**ACTIVITY**: Which lines have the string "obtain"? Copy all of them from the entries below.

**SOURCE MATERIAL**:
▬▬▬

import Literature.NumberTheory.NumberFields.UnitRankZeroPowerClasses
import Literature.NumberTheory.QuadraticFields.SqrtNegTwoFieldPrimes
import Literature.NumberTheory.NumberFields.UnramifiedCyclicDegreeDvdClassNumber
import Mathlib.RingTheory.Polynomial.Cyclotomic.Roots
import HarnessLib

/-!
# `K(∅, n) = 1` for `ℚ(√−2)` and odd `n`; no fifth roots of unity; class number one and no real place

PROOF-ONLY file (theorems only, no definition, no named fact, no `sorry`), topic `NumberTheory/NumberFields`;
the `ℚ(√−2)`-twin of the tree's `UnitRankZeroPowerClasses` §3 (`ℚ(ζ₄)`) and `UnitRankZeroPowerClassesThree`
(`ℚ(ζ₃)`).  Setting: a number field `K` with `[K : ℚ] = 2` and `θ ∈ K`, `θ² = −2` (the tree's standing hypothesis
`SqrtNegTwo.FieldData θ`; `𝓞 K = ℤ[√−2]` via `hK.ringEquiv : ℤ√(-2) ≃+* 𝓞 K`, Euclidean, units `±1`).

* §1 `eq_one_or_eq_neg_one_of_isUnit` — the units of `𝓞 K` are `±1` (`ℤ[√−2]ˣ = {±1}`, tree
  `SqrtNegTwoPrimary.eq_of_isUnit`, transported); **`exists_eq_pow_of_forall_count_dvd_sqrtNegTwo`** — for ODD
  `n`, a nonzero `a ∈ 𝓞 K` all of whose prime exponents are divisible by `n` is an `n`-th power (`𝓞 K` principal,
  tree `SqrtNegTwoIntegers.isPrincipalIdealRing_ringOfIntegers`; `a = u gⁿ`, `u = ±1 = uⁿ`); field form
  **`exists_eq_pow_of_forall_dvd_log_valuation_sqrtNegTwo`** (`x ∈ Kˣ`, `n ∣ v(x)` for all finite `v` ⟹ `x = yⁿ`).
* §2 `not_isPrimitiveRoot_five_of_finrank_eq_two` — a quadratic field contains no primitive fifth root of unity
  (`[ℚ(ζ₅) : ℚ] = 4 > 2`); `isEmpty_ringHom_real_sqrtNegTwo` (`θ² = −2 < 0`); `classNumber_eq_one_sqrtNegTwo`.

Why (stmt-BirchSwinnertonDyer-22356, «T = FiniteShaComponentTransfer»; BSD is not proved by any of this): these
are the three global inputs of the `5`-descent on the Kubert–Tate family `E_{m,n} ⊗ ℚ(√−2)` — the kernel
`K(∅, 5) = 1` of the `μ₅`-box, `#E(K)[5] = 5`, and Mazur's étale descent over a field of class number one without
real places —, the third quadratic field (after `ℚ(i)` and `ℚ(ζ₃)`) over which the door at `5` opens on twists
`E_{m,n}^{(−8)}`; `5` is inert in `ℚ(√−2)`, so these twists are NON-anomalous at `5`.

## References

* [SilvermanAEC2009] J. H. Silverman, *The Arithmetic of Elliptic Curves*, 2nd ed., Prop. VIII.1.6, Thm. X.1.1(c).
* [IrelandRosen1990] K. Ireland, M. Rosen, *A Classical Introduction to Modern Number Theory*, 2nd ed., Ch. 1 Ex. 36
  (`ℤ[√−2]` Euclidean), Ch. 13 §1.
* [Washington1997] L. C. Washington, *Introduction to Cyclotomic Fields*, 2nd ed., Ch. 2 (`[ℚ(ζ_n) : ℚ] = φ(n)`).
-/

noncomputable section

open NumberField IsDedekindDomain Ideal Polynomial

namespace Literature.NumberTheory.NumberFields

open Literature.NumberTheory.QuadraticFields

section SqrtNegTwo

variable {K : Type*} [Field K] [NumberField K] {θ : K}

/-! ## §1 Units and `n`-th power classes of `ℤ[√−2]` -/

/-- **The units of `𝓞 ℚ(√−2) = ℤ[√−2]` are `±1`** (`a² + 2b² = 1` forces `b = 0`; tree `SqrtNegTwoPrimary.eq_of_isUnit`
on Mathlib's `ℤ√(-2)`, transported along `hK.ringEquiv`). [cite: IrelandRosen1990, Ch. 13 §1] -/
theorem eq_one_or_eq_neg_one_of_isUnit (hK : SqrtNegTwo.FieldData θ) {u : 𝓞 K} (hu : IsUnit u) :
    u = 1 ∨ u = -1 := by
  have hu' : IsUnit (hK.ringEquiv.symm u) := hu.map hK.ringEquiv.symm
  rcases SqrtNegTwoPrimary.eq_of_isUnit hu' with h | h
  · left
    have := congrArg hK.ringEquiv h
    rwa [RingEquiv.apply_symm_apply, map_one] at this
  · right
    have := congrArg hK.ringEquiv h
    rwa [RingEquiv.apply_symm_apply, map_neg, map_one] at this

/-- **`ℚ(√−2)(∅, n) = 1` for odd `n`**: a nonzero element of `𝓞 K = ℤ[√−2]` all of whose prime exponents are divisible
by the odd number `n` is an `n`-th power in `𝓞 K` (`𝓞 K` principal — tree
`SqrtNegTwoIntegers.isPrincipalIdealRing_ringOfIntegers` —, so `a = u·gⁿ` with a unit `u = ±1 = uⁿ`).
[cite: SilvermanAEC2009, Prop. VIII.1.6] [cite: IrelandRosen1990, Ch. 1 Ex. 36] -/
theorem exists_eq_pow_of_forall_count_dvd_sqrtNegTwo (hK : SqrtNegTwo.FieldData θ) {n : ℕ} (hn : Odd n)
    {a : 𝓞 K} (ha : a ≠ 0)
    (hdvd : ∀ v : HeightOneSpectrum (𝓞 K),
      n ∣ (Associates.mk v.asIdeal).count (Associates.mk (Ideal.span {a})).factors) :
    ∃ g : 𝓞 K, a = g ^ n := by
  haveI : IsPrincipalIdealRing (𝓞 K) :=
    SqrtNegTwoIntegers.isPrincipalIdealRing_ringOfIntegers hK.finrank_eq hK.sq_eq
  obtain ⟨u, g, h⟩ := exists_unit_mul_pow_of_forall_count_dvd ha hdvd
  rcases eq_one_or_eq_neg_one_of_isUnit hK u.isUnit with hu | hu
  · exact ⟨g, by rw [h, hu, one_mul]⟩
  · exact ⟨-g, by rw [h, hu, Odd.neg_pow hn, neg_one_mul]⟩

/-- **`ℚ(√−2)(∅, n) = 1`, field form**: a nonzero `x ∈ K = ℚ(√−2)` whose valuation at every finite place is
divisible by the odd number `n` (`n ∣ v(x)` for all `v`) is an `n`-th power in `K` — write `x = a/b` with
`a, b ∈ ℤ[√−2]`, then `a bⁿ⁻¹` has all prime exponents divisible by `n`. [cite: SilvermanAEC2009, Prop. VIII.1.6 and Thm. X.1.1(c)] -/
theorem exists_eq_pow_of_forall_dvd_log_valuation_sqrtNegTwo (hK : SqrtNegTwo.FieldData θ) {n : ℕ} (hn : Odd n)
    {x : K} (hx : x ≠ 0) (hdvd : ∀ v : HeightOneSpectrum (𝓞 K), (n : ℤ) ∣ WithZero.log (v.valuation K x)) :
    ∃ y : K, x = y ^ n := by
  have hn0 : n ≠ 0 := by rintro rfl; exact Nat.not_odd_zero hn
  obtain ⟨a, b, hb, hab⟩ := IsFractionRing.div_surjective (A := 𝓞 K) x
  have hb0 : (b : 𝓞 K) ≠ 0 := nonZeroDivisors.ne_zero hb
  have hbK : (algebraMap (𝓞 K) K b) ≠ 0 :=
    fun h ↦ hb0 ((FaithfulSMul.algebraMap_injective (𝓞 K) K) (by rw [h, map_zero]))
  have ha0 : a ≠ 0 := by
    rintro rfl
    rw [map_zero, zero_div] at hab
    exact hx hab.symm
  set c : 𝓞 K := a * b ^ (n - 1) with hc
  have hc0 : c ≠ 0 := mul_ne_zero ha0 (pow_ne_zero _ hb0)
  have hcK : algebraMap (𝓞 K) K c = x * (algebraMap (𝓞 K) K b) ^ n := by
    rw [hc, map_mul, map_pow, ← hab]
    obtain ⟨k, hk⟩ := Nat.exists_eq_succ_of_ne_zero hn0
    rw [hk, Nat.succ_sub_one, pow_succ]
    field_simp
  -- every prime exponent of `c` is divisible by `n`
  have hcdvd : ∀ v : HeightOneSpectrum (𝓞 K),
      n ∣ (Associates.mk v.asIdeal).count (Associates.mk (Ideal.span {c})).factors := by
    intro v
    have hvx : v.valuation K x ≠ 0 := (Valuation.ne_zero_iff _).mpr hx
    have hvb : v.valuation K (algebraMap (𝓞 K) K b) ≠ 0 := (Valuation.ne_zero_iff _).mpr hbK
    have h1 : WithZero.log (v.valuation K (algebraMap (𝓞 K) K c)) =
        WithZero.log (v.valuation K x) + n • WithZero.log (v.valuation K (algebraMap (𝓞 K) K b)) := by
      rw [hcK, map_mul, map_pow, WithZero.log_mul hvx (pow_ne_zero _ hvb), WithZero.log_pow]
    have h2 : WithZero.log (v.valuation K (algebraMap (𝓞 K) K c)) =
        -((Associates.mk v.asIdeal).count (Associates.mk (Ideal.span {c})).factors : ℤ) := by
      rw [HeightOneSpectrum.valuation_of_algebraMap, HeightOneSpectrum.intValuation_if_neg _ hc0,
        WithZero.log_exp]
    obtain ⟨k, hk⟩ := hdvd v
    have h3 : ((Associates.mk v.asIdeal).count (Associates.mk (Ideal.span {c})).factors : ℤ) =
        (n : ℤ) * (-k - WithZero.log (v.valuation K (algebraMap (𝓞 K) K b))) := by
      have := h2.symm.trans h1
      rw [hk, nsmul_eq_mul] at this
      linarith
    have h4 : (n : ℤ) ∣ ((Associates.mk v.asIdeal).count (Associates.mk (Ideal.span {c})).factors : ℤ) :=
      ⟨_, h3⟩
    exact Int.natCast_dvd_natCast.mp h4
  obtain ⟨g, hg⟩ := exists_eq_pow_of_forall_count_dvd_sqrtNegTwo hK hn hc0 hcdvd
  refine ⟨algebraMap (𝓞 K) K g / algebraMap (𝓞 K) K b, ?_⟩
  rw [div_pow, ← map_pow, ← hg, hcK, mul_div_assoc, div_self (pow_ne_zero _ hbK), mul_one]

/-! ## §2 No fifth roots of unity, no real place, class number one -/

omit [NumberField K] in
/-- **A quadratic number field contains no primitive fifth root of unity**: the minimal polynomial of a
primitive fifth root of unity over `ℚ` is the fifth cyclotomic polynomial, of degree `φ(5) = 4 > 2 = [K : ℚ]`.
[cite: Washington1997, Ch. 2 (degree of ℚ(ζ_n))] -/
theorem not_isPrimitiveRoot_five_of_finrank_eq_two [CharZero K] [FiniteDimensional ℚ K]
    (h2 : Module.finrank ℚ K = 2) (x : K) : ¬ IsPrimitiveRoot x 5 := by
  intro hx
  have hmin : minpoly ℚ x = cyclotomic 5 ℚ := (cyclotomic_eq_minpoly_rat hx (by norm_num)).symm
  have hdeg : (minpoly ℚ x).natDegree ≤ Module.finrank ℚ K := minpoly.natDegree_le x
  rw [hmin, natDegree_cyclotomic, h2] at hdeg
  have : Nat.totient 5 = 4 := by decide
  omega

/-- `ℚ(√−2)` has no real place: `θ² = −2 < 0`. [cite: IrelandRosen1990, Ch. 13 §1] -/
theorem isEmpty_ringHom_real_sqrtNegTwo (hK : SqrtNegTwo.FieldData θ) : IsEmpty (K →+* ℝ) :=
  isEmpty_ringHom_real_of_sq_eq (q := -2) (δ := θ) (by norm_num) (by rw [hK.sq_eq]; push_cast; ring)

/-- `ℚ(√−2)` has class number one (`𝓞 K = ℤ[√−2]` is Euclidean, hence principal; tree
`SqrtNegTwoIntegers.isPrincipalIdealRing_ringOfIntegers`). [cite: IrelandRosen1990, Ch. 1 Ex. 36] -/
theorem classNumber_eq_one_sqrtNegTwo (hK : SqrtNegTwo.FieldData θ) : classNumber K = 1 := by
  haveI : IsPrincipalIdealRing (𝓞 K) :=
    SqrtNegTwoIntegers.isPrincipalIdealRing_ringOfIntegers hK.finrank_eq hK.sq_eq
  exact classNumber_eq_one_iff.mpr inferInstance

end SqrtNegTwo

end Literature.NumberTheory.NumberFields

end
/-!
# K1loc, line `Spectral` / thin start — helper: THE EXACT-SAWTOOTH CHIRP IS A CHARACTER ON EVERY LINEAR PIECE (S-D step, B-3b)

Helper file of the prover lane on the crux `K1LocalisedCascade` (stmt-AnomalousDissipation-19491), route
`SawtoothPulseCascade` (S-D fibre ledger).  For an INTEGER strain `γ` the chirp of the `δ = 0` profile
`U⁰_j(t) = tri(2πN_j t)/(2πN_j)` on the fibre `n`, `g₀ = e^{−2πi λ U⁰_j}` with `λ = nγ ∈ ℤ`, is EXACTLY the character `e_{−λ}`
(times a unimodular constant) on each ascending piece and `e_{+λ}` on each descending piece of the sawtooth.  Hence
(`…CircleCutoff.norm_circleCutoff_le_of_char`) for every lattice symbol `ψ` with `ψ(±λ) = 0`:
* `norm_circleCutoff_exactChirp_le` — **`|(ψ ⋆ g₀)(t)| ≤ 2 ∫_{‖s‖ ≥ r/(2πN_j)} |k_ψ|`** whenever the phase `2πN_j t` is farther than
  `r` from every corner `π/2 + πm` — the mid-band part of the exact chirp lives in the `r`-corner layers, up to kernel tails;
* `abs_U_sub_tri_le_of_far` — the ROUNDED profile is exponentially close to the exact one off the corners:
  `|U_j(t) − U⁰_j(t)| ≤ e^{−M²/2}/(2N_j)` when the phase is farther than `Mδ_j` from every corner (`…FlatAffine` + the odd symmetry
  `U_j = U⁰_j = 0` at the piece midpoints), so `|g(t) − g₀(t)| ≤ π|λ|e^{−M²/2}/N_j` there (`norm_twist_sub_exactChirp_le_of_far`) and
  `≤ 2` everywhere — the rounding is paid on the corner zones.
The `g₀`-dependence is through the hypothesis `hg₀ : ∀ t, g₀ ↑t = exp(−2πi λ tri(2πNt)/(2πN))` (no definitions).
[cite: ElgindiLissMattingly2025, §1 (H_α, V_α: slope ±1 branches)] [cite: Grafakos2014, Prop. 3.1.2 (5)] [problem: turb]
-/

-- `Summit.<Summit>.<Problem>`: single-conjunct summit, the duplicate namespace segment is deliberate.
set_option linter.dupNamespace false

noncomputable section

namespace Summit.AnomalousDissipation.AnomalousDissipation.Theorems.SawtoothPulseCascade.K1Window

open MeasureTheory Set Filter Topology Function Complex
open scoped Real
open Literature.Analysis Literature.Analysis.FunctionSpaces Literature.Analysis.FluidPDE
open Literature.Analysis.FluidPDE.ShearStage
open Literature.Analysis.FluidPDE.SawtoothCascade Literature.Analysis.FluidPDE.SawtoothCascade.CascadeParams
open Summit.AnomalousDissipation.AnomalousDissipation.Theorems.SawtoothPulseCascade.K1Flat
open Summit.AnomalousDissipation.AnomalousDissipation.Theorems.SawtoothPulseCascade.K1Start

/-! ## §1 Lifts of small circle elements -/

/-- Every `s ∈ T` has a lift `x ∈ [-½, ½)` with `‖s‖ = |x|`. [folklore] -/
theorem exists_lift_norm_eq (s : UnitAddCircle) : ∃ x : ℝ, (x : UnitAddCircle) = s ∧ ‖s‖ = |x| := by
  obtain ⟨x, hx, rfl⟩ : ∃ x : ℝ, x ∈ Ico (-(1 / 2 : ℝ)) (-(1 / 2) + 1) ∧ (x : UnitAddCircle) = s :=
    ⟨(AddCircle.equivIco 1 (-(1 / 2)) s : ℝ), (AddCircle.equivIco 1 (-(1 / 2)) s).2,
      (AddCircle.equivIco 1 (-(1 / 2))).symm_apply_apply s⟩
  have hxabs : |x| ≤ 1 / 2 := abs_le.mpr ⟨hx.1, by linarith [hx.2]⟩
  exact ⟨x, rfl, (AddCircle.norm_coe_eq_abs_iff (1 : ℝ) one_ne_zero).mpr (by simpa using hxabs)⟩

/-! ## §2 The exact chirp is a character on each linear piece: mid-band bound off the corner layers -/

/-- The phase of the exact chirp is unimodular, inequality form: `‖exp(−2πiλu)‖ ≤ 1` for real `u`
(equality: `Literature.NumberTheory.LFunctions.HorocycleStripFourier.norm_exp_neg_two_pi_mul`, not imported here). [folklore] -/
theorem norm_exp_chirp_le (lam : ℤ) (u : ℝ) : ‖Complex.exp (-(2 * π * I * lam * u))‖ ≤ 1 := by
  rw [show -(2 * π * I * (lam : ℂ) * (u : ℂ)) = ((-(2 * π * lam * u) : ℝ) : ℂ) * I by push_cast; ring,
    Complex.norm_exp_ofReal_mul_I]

▬▬▬

**RESPONSE**:
  obtain ⟨u, g, h⟩ := exists_unit_mul_pow_of_forall_count_dvd ha hdvd
  obtain ⟨a, b, hb, hab⟩ := IsFractionRing.div_surjective (A := 𝓞 K) x
    obtain ⟨k, hk⟩ := Nat.exists_eq_succ_of_ne_zero hn0
    obtain ⟨k, hk⟩ := hdvd v
  obtain ⟨g, hg⟩ := exists_eq_pow_of_forall_count_dvd_sqrtNegTwo hK hn hc0 hcdvd
  obtain ⟨x, hx, rfl⟩ : ∃ x : ℝ, x ∈ Ico (-(1 / 2 : ℝ)) (-(1 / 2) + 1) ∧ (x : UnitAddCircle) = s :=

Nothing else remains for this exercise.